/-!
# Line «oldprod5» for crux U5 = `PrintX11a.UpperNonSurjFive` (item `stmt-BirchSwinnertonDyer-20614`)

bsd-idea-6 g13 (rev 2: g14, critic V#138 prices P1–P3 paid — text + one typed support statement; the six stubs and all proofs are
byte-identical), lens «decomp», CRUX-LEVEL ONLY (D-0152 / W-71; W-79 publish-only: this file is PUBLISHED with `ledger crux write`, never
`skeleton check`ed — the line of record is «gl1cartan5» rev 11).

## Idea (one paragraph)

TAMAGAWA DEPTH IS ADDITIVE OVER THE CARRIERS BECAUSE THE WINDING ELEMENT LIES IN THE *PRODUCT* OF THE ℓ-OLD IDEALS.
For `E/ℚ` in class X11a at a non-surjective `p ≥ 5`, every split multiplicative prime `ℓ` of `E` is a CARRIER
(`E[p]` unramified at `ℓ`, `p ∣ c_ℓ = v_ℓ(Δ_min)`), and BSD asks `ord_p (L(E,1)/Ω_E) ≥ Σ_ℓ v_p(c_ℓ)` (`Ш[p] = 0`).
Every congruence road in the tree pays ONE `p` per carrier and per level-lowering (the record's C_tam / C_exc♭ are
exactly «depth ≥ 2»).  The new object is the **ℓ-old ideal** `I_ℓ ⊆ 𝕋_N` of the anemic Hecke ring (annihilator of the
`ℓ`-old subspace, `oldIdealAt`) and Pasten's **congruence modulus** `η_f(I) = #(𝕋/(𝕀_f + I)) = [ℤ : χ_f(I)]` (tree:
`heckeCongruenceModulus`).  Two typed statements replace «one `p` per lowering»:
* (W) VALUE ∈ OLD PRODUCT: `ord_p (L(E,1)/Ω_E) ≥ Σ_{ℓ ∈ C} v_p η_f(I_ℓ)` for every set `C` of split multiplicative primes —
  the valuation shadow of «the `f`-component of the winding element lies in `χ_f(∏_{ℓ∈C} I_ℓ)`» (`χ_f(IJ) = χ_f(I)χ_f(J)`).
  ONE prime, depth one = the lead's g6 EXC road ∕ Greenberg–Vatsal (Ribet's congruence module `T^{old}/(α_ℓ²−1)` +
  the winding identity `e^{old,α} = (1 − β_ℓ/ℓ)·e_M = unit·(α_ℓ² − 1)·e_M` + canonical periods); SEVERAL primes = the
  research content: principality `I_ℓ·T^{ℓ-new}_𝔪 = (ξ_ℓ)` (multiplicity one of the character group `X_ℓ(J₀(N))_𝔪`
  + Gorenstein, `Φ_ℓ = T^{ℓ-new}/ξ_ℓ`) and its coherence one level down (Ribet 1990 §4 exact sequences).
* (D) LOWERING DEPTH = TAMAGAWA DEPTH: `v_p η_f(I_ℓ) ≥ v_p(c_ℓ)`, i.e. `f` is congruent modulo `p^{v_p(c_ℓ)}` to the
  `ℓ`-old Hecke algebra (a WEAK eigenform of level `N/ℓ` mod `p^k`, Dahmen–Yazdani ∕ Chen–Kiming–Wiese language):
  for `ℓ ≢ 1 (mod p)` this is MAZUR'S PRINCIPLE applied to `E[p^k] ⊂ J₀(N)` (unramified at `ℓ` ⟺ `p^k ∣ c_ℓ`), for
  `ℓ = p` at depth one it is the tree's `ribet1990_levelLowering_gamma0_newform_general_of_five_le`; the carriers
  `ℓ ≡ 1 (mod p)` (where Mazur's principle fails and Ribet's `(p,q)`-switch has no mod-`p^k` version) are ISOLATED as
  their own stub (D♯).
LITERATURE NAME OF THE HECKE SIDE (found by presearch, corpus): (D) summed over the carriers is the «≥» half of the
POLLACK–WESTON QUANTITATIVE LEVEL-LOWERING CONJECTURE `ord η_f(aq,b) = t_f(q) + ord η_f(a,qb)` (`t_f(q)` = Tamagawa
exponent `= v_p(c_q)` for elliptic curves), descended from the RIBET–TAKAHASHI formula `ord_p δ_{Q̄} = ord_p δ_Q + c_{q₁} + c_{q₂}`
for Shimura-curve degrees; in print it is stated and proved ONLY for `(N,p) = 1` (PW 2011: image ⊇ SL₂(𝔽_p) and carriers
`q ≢ ±1 (mod p)`; Kim–Ota 2019 Thm. 1.3: `p ∤ N`, `2 ≤ k ≤ p−1`, via `R = 𝕋` + adjoint `L`-values; Böckle–Khare–Manning:
`p ∤ NQ`; Fakhruddin–Khare–Ramakrishna: surjective `ρ̄`).  On X11a `p ∥ N` ALWAYS (`Mult W p`) and the image never contains
`SL₂(𝔽_p)` (`¬ Surj`), so NO printed quantitative-level-lowering theorem applies: (D♭) at depth ≥ 2 is print-ADJACENT
(Mazur's principle mod `p^k` at `p ∥ N`, small image), (D♯) is open even at `p ∤ N` (PW's excluded `q ≡ ±1`, BKM's
«trivial primes»), and BOTH are print-composite at depth one (Ribet 1990 Thm. 1.1 ∕ the tree's `hLL`).  The VALUE side (W) —
additivity for `L(E,1)/Ω_E` itself rather than for congruence numbers — has no printed counterpart beyond one prime
(Greenberg–Vatsal); its several-prime proof plan runs through the same character-group exact sequences as Ribet–Takahashi.
Then (W)+(D)+(T: `v_p ∏c = Σ_{split ℓ} v_p v_ℓ(Δ)`, Kodaira–Néron) give `ord_p(L/Ω) ≥ v_p ∏c`, which with `Ш[p] = 0`
is `MissingUpperBoundAt` (the lead's door).  This CLOSES the record's C_tam (non-split `p`, depth ≥ 2 — class-wide)
and the Tamagawa part of C_exc♭ (split `p` with `v_p(c_p) = 1`), modulo (W), (D♭), (D♯), (T) and the prints; the
RESIDUAL is «`Ш[p] ≠ 0`» (the record's C_exp and the `Ш`-part of C_exc♭) ∪ «split `p` with `p² ∣ c_p`» (census-empty).

CENSUS-VISIBLE CONTENT (critic V#138 P3, stated up top): at BOTH depth-2 census pairs EVERY carrier has depth ONE (`118080ds1`:
`c₅ = c₄₁ = 5`; `346560lh1`: `c₃ = 5`, `v₅(c₅ = 10) = 1`), and among all 56 known non-surjective X11a pairs at `p = 5` (`N < 5·10⁵`, tree
records `RecordsLeafNonSurjN500000Part1/2`) and the 5 known pairs at `p = 7` NO multiplicative prime has `p² ∣ v_ℓ(Δ_min)`: so on the census
the line's ENTIRE content is (W) at `|C| = 2` (two depth-one carriers ⟹ `p²`), with (D♭)/(D♯) used at depth one only (print: Ribet 1990
Thm. 1.1); single-carrier depth ≥ 2 is class-wide content without a census instance.  The «automatic» converse bound
`v_p η_f(I_ℓ) ≤ v_p(c_ℓ)` that makes (W) BSD-consistent is TYPED below as the support statement `AutomaticDepthBound` (V#138 P2; not a stub,
not load-bearing).

BSD is not proved by any of this.  U5 is not closed by this file: six `sorry`s, all inside `stub_*`.

References: [PollackWeston2011] Conj. 1.1 / Thm. 1.2 (Compos. Math. 147, 1353–1381; as quoted in arXiv:1905.02926 p. 3);
[KimOta2019] Thm. 1.3, Def. 1.15 (arXiv:1905.02926 pp. 3, 6; Res. Math. Sci. 10); [RibetTakahashi1997] Thm. 1 (PNAS 94) and
[Takahashi2001] (as quoted in arXiv:2408.15410 p. 3 and Bertolini–Darmon 1999 Duke Thm. 6.7); [BoeckleKhareManning2021]
Thm. 1.1 (arXiv:2108.09729 p. 3); [FakhruddinKhareRamakrishna2021] Thm. 1 (arXiv:1910.07319 p. 3);
[Ribet1990] §§2–4 (Invent. Math. 100), Thm. 1.1; [DahmenYazdani2012] Thm. 2 (arXiv:1009.0284 p. 4);
[ChenKimingWiese2013] (arXiv:1105.1918) weak/strong/dc-weak eigenforms mod `p^m`; [DieulefaitTaixes2009] (level lowering
mod `ℓ^n`); [PastenShimura2024] §§4.8–5.4 (the congruence modulus `η`); [GreenbergVatsal2000] §3 (17)–(19), Prop. 3.7;
[Vatsal1999] Thm. 1.13; [BertoliniDarmon2005] §5 (multiplicity one for character groups); [DarmonDiamondTaylor1995]
Thm. 3.15, §4.4; [Wiles1995] Thm. 2.1; [SilvermanATAEC1994] Cor. IV.9.2 (d), Table 4.1; [Miller2011LMS] Def. 1.1.
-/

set_option linter.dupNamespace false
set_option autoImplicit false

- - - - -

**EXERCISE:** Looking back over the data above, restate word for word the lines that begin at the line with "bsd-idea-6 g13 (rev" and end at the line with "is a CARRIER", inclusive.

**TASK SOLUTION:**
bsd-idea-6 g13 (rev 2: g14, critic V#138 prices P1–P3 paid — text + one typed support statement; the six stubs and all proofs are
byte-identical), lens «decomp», CRUX-LEVEL ONLY (D-0152 / W-71; W-79 publish-only: this file is PUBLISHED with `ledger crux write`, never
`skeleton check`ed — the line of record is «gl1cartan5» rev 11).

## Idea (one paragraph)

TAMAGAWA DEPTH IS ADDITIVE OVER THE CARRIERS BECAUSE THE WINDING ELEMENT LIES IN THE *PRODUCT* OF THE ℓ-OLD IDEALS.
For `E/ℚ` in class X11a at a non-surjective `p ≥ 5`, every split multiplicative prime `ℓ` of `E` is a CARRIER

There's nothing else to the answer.